Stored data entries
━━━━━━━━━━

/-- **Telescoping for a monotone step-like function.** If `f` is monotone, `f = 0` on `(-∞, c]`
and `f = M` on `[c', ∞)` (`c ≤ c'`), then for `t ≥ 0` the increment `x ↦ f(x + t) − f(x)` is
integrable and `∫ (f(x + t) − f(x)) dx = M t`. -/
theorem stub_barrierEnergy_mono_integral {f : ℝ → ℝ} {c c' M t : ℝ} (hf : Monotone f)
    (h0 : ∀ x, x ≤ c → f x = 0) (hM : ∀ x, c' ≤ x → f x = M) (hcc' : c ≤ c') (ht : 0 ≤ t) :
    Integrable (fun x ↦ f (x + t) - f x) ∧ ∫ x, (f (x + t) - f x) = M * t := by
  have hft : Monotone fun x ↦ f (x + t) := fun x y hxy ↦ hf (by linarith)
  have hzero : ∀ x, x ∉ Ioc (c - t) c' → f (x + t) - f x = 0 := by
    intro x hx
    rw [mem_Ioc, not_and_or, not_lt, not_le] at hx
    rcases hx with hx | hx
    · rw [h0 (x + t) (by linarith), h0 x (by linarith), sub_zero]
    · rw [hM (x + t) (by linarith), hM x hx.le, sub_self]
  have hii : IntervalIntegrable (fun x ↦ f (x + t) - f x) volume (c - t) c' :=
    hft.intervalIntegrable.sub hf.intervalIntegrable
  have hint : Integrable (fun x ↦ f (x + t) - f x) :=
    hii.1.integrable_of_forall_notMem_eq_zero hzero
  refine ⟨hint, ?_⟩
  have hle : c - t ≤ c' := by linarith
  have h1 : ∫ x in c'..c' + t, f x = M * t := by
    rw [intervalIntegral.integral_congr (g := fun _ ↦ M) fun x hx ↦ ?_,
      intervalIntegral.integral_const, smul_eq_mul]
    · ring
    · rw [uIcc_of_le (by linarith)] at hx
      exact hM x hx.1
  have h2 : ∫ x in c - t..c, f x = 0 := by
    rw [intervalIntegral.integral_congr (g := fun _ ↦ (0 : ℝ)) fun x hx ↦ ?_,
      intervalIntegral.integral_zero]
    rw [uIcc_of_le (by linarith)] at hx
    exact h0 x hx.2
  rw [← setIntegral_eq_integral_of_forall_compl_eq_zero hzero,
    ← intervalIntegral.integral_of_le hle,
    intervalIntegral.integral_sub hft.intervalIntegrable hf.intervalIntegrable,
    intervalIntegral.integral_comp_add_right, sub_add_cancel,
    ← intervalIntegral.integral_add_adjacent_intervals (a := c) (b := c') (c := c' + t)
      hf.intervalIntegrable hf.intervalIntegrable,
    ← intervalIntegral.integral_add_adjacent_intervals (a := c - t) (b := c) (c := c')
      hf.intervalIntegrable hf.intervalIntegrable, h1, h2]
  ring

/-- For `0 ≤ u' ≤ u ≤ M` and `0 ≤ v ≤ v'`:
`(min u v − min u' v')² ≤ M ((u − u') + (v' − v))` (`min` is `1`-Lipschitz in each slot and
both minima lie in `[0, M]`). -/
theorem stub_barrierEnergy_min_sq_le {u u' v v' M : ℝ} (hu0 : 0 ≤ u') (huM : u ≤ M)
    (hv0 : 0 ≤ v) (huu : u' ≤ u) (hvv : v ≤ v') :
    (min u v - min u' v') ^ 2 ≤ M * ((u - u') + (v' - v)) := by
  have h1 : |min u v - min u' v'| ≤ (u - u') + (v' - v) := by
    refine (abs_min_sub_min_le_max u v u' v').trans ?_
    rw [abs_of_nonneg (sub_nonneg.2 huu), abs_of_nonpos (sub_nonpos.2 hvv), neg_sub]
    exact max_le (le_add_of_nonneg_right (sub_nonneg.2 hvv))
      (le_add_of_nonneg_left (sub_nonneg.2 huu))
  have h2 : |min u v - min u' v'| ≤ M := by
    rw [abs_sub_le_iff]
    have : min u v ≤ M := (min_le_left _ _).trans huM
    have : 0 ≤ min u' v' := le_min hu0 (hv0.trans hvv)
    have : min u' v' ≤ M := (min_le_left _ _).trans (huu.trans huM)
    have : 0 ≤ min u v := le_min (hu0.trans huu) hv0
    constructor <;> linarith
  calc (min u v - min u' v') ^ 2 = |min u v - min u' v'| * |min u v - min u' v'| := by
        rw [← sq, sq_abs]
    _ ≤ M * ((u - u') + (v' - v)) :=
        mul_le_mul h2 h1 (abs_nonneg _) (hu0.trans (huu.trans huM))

━━━━━━━━━━

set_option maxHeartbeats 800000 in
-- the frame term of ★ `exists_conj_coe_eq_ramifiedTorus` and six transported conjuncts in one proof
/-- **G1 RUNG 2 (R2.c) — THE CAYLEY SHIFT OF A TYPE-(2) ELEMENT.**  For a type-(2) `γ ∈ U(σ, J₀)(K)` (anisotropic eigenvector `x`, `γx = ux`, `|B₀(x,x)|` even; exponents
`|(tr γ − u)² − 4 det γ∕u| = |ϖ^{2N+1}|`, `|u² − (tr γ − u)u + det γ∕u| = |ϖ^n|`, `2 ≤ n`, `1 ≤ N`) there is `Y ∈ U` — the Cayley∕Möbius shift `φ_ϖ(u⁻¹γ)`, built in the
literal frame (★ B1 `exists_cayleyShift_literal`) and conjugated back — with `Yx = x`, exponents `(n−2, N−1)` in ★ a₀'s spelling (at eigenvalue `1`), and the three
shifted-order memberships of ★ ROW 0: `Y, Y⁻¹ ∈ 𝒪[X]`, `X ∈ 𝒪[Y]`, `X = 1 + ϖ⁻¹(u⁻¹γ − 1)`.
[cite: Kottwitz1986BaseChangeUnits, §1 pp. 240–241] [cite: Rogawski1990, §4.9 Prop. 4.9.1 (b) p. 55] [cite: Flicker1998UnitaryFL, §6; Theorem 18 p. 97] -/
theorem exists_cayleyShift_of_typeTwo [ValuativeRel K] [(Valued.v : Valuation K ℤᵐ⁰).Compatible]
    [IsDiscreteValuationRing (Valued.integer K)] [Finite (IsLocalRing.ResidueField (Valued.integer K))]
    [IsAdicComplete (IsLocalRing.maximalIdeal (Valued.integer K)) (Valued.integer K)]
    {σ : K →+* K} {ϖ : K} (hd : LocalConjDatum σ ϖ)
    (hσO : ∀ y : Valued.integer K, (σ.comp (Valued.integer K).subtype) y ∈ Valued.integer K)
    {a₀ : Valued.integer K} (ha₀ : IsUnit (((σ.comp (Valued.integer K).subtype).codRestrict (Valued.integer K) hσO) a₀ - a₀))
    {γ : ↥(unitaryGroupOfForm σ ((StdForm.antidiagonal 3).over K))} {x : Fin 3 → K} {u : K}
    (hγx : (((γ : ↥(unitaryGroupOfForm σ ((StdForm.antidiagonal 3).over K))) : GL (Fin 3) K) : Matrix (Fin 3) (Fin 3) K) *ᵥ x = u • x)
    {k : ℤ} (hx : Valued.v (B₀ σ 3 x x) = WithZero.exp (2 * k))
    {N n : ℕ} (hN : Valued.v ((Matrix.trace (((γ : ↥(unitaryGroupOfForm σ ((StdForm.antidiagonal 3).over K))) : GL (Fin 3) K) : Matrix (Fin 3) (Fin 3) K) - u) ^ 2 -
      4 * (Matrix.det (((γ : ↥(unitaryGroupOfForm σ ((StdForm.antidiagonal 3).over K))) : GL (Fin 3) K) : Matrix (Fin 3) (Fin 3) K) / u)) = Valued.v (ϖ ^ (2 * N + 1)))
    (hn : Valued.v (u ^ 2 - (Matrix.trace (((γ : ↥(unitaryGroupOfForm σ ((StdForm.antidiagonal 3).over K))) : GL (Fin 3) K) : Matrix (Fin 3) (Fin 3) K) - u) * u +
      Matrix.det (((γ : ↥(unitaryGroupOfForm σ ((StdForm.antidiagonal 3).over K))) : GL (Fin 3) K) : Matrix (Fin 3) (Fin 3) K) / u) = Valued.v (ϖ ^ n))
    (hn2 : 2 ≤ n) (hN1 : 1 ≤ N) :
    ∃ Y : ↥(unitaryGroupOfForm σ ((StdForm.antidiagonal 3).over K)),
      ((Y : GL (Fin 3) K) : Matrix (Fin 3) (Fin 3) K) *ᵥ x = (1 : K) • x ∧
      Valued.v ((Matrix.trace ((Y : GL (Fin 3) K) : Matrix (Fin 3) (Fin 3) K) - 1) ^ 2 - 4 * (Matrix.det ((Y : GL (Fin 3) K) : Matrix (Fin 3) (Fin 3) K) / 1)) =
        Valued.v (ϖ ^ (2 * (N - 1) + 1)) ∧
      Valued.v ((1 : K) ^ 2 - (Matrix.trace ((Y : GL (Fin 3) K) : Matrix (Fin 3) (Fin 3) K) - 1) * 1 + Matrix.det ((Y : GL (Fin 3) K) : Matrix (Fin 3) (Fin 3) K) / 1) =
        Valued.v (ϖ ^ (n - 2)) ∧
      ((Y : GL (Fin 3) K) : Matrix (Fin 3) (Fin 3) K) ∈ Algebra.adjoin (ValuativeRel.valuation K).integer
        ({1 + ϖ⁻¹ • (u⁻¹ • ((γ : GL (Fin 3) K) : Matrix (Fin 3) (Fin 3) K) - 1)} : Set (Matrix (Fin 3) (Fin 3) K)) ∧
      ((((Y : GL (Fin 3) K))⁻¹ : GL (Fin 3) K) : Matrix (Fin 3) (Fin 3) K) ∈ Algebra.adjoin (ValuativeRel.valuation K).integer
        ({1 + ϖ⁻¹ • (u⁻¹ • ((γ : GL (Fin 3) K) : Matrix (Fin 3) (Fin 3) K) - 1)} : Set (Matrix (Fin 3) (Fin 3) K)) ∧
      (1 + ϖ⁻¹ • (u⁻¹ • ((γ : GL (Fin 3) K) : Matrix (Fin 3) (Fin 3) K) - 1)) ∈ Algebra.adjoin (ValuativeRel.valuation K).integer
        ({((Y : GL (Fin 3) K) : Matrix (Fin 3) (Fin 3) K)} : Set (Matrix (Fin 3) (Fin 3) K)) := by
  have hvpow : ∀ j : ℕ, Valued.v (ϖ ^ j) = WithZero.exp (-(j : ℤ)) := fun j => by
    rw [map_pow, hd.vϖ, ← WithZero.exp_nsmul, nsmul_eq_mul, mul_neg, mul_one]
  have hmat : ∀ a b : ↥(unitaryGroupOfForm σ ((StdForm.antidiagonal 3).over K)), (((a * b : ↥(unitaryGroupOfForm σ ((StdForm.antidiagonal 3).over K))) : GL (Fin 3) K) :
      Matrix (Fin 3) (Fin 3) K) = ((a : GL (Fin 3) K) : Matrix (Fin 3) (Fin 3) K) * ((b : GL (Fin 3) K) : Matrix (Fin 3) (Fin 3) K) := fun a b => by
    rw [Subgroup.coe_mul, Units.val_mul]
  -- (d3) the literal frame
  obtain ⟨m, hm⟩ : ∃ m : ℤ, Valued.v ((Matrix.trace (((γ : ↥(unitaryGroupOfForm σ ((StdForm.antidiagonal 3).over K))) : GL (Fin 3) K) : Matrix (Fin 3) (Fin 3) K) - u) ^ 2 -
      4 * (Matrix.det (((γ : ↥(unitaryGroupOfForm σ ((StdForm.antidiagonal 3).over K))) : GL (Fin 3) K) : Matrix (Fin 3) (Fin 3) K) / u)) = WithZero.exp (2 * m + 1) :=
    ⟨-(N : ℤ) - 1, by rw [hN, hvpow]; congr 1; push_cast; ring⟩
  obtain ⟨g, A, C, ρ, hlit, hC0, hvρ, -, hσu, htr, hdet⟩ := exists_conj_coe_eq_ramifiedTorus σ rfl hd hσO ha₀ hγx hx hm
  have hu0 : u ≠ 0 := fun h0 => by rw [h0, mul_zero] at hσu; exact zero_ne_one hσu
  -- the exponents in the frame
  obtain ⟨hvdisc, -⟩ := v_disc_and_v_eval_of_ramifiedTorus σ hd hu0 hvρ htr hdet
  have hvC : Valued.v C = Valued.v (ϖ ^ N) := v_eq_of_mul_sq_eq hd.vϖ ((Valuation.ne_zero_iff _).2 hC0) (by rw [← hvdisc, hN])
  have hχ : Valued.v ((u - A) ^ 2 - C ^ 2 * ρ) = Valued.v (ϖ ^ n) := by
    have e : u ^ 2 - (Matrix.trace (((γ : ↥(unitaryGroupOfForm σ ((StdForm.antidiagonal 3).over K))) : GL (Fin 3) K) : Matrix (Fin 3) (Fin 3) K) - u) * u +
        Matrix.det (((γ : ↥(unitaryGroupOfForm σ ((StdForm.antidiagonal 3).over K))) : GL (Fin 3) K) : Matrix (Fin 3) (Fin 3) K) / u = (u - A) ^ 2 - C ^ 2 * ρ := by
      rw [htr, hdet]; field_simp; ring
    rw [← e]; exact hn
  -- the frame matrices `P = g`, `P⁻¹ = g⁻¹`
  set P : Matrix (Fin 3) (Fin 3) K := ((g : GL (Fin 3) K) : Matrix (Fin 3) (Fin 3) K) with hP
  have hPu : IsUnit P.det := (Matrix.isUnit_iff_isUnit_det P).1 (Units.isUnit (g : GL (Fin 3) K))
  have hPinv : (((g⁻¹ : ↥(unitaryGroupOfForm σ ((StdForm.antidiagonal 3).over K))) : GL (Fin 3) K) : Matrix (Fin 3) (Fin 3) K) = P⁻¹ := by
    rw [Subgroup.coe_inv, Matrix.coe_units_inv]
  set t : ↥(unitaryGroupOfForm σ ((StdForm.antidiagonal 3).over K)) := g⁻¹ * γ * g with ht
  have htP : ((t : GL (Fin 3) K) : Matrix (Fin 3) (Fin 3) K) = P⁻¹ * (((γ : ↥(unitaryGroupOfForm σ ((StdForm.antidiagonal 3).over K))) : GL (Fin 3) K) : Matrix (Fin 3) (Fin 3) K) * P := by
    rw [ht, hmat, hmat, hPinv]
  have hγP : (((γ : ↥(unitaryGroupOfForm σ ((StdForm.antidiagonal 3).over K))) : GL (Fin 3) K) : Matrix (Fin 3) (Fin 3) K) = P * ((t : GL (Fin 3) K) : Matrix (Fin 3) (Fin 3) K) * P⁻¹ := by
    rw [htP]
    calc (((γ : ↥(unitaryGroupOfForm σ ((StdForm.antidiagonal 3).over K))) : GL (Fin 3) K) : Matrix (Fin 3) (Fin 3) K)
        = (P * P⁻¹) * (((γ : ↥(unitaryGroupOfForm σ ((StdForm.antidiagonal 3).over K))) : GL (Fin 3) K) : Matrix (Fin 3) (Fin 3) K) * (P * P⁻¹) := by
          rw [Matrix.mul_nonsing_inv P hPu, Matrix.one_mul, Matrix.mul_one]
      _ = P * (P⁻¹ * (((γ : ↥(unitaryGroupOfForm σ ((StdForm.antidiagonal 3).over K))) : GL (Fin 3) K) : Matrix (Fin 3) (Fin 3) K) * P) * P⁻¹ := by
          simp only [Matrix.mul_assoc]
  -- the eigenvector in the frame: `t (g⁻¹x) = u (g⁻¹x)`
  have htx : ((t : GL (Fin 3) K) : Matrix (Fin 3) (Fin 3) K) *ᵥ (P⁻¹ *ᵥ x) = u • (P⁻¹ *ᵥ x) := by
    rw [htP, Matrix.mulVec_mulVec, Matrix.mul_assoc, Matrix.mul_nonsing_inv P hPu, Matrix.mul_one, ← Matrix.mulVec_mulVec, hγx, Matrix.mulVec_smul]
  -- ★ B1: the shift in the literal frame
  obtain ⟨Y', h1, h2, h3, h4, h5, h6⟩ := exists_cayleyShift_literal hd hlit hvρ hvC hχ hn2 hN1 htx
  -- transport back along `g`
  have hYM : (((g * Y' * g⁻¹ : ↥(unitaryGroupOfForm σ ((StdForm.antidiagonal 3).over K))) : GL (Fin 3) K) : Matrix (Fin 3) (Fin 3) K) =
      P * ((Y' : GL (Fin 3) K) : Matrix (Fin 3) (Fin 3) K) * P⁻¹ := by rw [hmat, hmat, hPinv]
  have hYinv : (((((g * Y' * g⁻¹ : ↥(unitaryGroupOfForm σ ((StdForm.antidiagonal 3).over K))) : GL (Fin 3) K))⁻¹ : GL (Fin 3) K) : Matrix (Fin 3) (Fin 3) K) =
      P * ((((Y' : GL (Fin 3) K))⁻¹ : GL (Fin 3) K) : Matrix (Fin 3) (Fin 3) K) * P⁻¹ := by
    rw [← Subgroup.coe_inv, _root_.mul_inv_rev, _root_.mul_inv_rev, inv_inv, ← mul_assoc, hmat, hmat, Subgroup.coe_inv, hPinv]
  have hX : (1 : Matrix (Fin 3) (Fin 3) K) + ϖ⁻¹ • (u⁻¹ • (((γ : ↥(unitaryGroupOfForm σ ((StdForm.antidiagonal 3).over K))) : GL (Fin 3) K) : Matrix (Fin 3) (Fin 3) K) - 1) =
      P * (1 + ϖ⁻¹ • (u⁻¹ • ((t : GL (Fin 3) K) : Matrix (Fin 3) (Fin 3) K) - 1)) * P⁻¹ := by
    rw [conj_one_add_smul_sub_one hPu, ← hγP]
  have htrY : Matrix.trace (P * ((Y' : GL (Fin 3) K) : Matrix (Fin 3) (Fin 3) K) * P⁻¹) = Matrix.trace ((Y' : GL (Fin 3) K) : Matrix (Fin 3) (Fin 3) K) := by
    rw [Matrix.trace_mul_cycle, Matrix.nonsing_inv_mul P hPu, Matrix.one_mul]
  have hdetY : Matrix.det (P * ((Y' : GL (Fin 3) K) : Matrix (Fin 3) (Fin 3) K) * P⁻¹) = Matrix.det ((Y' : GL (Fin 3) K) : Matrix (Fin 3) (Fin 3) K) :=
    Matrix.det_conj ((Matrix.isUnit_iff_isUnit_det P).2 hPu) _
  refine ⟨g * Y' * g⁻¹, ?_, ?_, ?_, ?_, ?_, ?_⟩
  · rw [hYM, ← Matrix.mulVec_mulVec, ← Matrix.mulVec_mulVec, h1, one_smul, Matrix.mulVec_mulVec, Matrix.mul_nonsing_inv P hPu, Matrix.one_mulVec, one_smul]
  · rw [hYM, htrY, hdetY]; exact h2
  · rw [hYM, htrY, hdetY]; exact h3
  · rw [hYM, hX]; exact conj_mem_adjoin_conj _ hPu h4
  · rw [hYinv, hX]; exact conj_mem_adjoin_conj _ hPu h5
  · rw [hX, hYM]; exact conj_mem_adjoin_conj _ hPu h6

━━━━━━━━━━

WHAT YOU WILL DO
Write down exactly the span of lines above from the one containing "for a monotone" to the one containing "rw [intervalIntegral.integral_congr (g := fun _ ↦ (0", both ends included.

EXERCISE ANSWER
/-- **Telescoping for a monotone step-like function.** If `f` is monotone, `f = 0` on `(-∞, c]`
and `f = M` on `[c', ∞)` (`c ≤ c'`), then for `t ≥ 0` the increment `x ↦ f(x + t) − f(x)` is
integrable and `∫ (f(x + t) − f(x)) dx = M t`. -/
theorem stub_barrierEnergy_mono_integral {f : ℝ → ℝ} {c c' M t : ℝ} (hf : Monotone f)
    (h0 : ∀ x, x ≤ c → f x = 0) (hM : ∀ x, c' ≤ x → f x = M) (hcc' : c ≤ c') (ht : 0 ≤ t) :
    Integrable (fun x ↦ f (x + t) - f x) ∧ ∫ x, (f (x + t) - f x) = M * t := by
  have hft : Monotone fun x ↦ f (x + t) := fun x y hxy ↦ hf (by linarith)
  have hzero : ∀ x, x ∉ Ioc (c - t) c' → f (x + t) - f x = 0 := by
    intro x hx
    rw [mem_Ioc, not_and_or, not_lt, not_le] at hx
    rcases hx with hx | hx
    · rw [h0 (x + t) (by linarith), h0 x (by linarith), sub_zero]
    · rw [hM (x + t) (by linarith), hM x hx.le, sub_self]
  have hii : IntervalIntegrable (fun x ↦ f (x + t) - f x) volume (c - t) c' :=
    hft.intervalIntegrable.sub hf.intervalIntegrable
  have hint : Integrable (fun x ↦ f (x + t) - f x) :=
    hii.1.integrable_of_forall_notMem_eq_zero hzero
  refine ⟨hint, ?_⟩
  have hle : c - t ≤ c' := by linarith
  have h1 : ∫ x in c'..c' + t, f x = M * t := by
    rw [intervalIntegral.integral_congr (g := fun _ ↦ M) fun x hx ↦ ?_,
      intervalIntegral.integral_const, smul_eq_mul]
    · ring
    · rw [uIcc_of_le (by linarith)] at hx
      exact hM x hx.1
  have h2 : ∫ x in c - t..c, f x = 0 := by
    rw [intervalIntegral.integral_congr (g := fun _ ↦ (0 : ℝ)) fun x hx ↦ ?_,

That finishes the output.